Aids in Italia è quasi sempre sinonimo di diagnosi lenta. Il nostro paese appare essere il fanalino di coda dell’Europa nella gestione e nell’approccio a questa malattia, soprattutto per ciò che concerne la scoperta dei contagi.

In questo va detto, purtroppo un grande ruolo lo hanno sia la popolazione stessa che prende sottogamba l’eventualità del contagio praticando del sesso non sicuro e non avvalendosi dell’uso del preservativo, sia i medici che purtroppo in mancanza di un feedback onesto da parte dei pazienti non riescono a leggere i sintomi in modo tale da richiedere la sottomissione all’esame del sangue specifico per diagnosticare l’HIV. Inutile prendersi in giro: nel nostro paese manca la cultura della prevenzione per ciò che concerne l’Aids. In caso contrario, nel sottoporsi ai check up si coinvolgerebbero anche le analisi atte a diagnosticarlo.

Quando la diagnosi di HIV arriva, di solito lo fa quando la sintomatologia è molto evidente e quindi la malattia già in uno stadio capace di causare danni sensibili alla persona. I farmaci antiretrovirali sono utili, ma risultano ancora di più efficaci quando la terapia inizia precocemente e mantenere d bassa la carica virale nel sangue è più facile. Sebbene non ci piaccia fare statistica, due dati emersi dalla Conferenza italiana sull’Aids l’“Italian Conference on Aids and Retrovirus”, promossa dalla Società Italiana Malattie Infettive e Tropicali (Simit) ci hanno davvero colpito: la prima è che l’infezione da HIV sta crescendo anche in quelle categorie che si pensavano bene informate e attive nella prevenzione e che in alcune regioni in particolare, tra le quali figura anche il Lazio, il numero dei contagiati è più alto della media nazionale. Un brutto primato per la regione del centro Italia insieme ad Emilia Romagna e Lombardia: quest’ultima conta il numero maggiore di nuovi malati annuali, oltre il 25%.

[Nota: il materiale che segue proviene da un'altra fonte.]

import Summits.QuantumFields.BalabanUV.Beta.KernelWardResidual
import Summits.QuantumFields.BalabanUV.Beta.GAN24.Lin4LegDivergence
import Summits.QuantumFields.BalabanUV.Beta.GAN24.StencilSlotLamDrift
import Summits.QuantumFields.BalabanUV.Beta.GAN24.BlockDivergenceFlux

/-!
# `BalabanUV.Beta.GAN24.GaugeReadLabelSums` — binder row G-an2-4 / (CONV-C), CT-W route of record «WC-TL», located crux (Q-R), RULING-preview
# R-gan24p1-g25-1 «QR-LL» (`HOME/b2b-balaban-gan24-p1/gen25/QR-DESIGN-v0.md` §2 (P2), §5 Q3 / K-LL-2):
# **THE RESPONSE PIECE OF THE WARD RESIDUAL, SUMMED OVER LABELS — linear in the gauge weight, bi-localised with the SINGLE-LABEL constant for EVERY
# finite label set, and exponentially small when the weight lives far from the kernel's centre**
# (G-an2-4 formalisation swarm, unit `b2b-balaban-gan24-formalise-leaf-06`, gen 44; INTENT journal 2026-08-22T03:45Z).

NOT IN PRINT; OUR BOOKKEEPING ([folklore] `tsum`/finite-sum bookkeeping and one triangle inequality over an1's `KernelWardResidual` §1–§2, whose four
lemmas are the single-label instances `g := gaugeWt N y` of §1–§2 below and are NOT restated; leaf-03's `Lin4LegDivergence.tsum_mul_gaugeWt_eq_boxSum`,
`BlockDivergenceFlux.boxSum_sub_shift_eq_faces` and the road's `StencilSlotLamDrift.onLat_weight_bound / onLat_biLoc` consumed BY NAME).
HONEST FRAMING (cell contract, verbatim): «discharging `BetaPertH` makes Bałaban's UV
stability UNCONDITIONAL — a real constructive-QFT result; it is NOT the continuum limit and NOT the Clay problem.»  HONEST DEPENDENCY (verbatim): «continuum YM on T⁴ ⇐
BetaPertH ∧ nine spine estimates (0/9 proved); BetaPertH ⇐ (D1) ∧ (D4) ∧ CAP+tail; G-an2-4 gates asym, D1 and NE2/3/4.»  No cited fact, no `def`, no `def … : Prop`,
0 sorry; instantiates NO binder of the β-function wall.

WHAT.  an1's direct residual of the Ward kernel law (`WardLocusRecursiveStep.divW_WrecAt_of_tableLaws`, `KernelWardResidual.loc_residual`) carries the RESPONSE PIECE
`𝒢[A](ĝ) := Σ_κ wsum (u ↦ Σ'_{x₂} Σ_{κ₂} A u x₂ (inl κ) (inl κ₂)·ĝ κ₂ x₂) (S κ) + Σ_ρ cwsum N (w ↦ Σ'_{x₂} Σ_{κ₂} A (N•w) x₂ (inr ρ) (inl κ₂)·ĝ κ₂ x₂) (M ρ)` of the
response kernel `A = G ∘ dM G N S M ν y′` paired with the block gauge weight `ĝ = gaugeWt N y` (= `∇1_{B(y)}`).  The OWNER gan24-p1 g25's design §2 collapses the label:
for a finite set `T` of labels the partial sum `Ψ_j^T` wants `Σ_{y∈T} 𝒢[A](ĝ_y) = 𝒢[A](ĝ_T)` with the UNION WEIGHT `ĝ_T := Σ_{y∈T} gaugeWt N y` (= `∇1_{T-fine}`, road-P2's
`WardResidualLabelSums.sum_gaugeWt`), and §5 Q3 asks whether the class of `𝒢[A](ĝ_T)` is governed by `sup |ĝ_T|` (= 1) or by its mass (∝ |∂(T-fine)|) — kill-test K-LL-2.
* §1 GENERAL WEIGHTS `g` with `|g κ x| ≤ 1`: `abs_read_term_le`, `summable_read`, **`abs_read_le`** — the gauge read of a kernel bi-localised at `(p, q)` decays from `p`
  with an1's constant `(d+1)·C·Zl δ` VERBATIM, whatever the weight; **`abs_read_le_of_support`** — if the weight vanishes within l1-distance `D` of `q`, the SAME bound
  × `e^{−(δ/2)·D}` (constant `(d+1)·C·Zl(δ/2)`): the LAYER ENVELOPE of design §3 (LAY)(b) for the response letter, with the consumer's choice of `D`.
* §2 SUPERPOSITIONS: **`biLoc_sup_of_weight`** (an1's `biLoc_gaugeSup` for any weight of sup ≤ 1, same constant, rate `δ/2`), **`biLoc_sup_of_support`** (× `e^{−(δ/2)·D}`).
* §3 THE UNION WEIGHT: **`abs_sum_gaugeWt_le_one`** (`|ĝ_T κ x| ≤ 1` for EVERY finset `T`), `sum_gaugeWt_ne_zero` (`ĝ_T` lives on the bonds crossing `∂(T-fine)`),
  `summable_sum_mul_gaugeWt` (single label: finitely supported terms, `1 ≤ N`).
* §4 THE LABEL SUMS: **`sum_read_gaugeWt`** (`Σ_{y∈T}` of the single-label reads = the read with `ĝ_T`, any scalar family, `1 ≤ N`), `sum_read_gaugeWt_eq_boxSum` ∕
  **`sum_read_gaugeWt_eq_faceSum`** (closed block form ∕ UNSUMMED FACE-DIFFERENCE form, leaf-03's `tsum_mul_gaugeWt_eq_boxSum` ∕ `boxSum_sub_shift_eq_faces` BY NAME),
  `wsum_finset_sum_weight` / `cwsum_finset_sum_weight` (superpositions are finitely additive in the WEIGHT under termwise summability), and
  **`sum_gaugeSup`**: `Σ_{y∈T} 𝒢[A](ĝ_y) = 𝒢[A](ĝ_T)` in an1's literal `wsum`/`cwsum` shape — the response summand of design §2 (P2) `Ψ_j^T`.
* §5 **`biLoc_gaugeSup_sum`**: `𝒢[A](ĝ_T)` is `BiLoc` at `(p, p)` with THE SINGLE-LABEL CONSTANT of `KernelWardResidual.biLoc_gaugeSup`, for every finset `T` — Q3 answered
  at the typed level: **K-LL-2 does not fire**; `biLoc_gaugeSup_sum_of_support`: × `e^{−(δ/2)·D}` when the crossing bonds of `∂(T-fine)` lie at l1-distance ≥ `D` from `q`.
NOT here: the comb/wall instance `G_j = coDressKBmAt ρ Lc (KInvStep Lc j)` (ten lines in the consumer, as `KernelWardResidual.loc_residual_coDressKBmAt_KInvStep`), the other two
summands of `Ψ_j^T` (road-P2 `WardResidualLabelSums` §4–§5), any `dist`/`LayerStencil` predicate, any (LT) estimate.  Asserts NO estimate of Bałaban's; decides nothing about
(Q-R) / (Q-L) / (C); NOTHING of «T2Shape» / «T2Drift» / (hW, hWall) discharged; NEVER «G-an2-4 closed» as (CONV-C); NOT D1, NOT BetaPertH, NOT continuum, NOT Clay. Unit
`b2b-balaban-gan24-formalise-leaf-06` (gen 44), 2026-08-22; no existing file touched.
-/

noncomputable section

Secondo gli esperti ad avere un ruolo chiave in questo pericoloso “disinteresse” è la conoscenza dell’esistenza di terapie all’avanguardia che ne consentono una gestione più facile rispetto al passato ed una maggiore sopravvivenza. E’ come se nella mente delle persone trovasse spazio la convinzione di possedere una sorta di “giubbotto di salvataggio” nei confronti del virus che non è tale.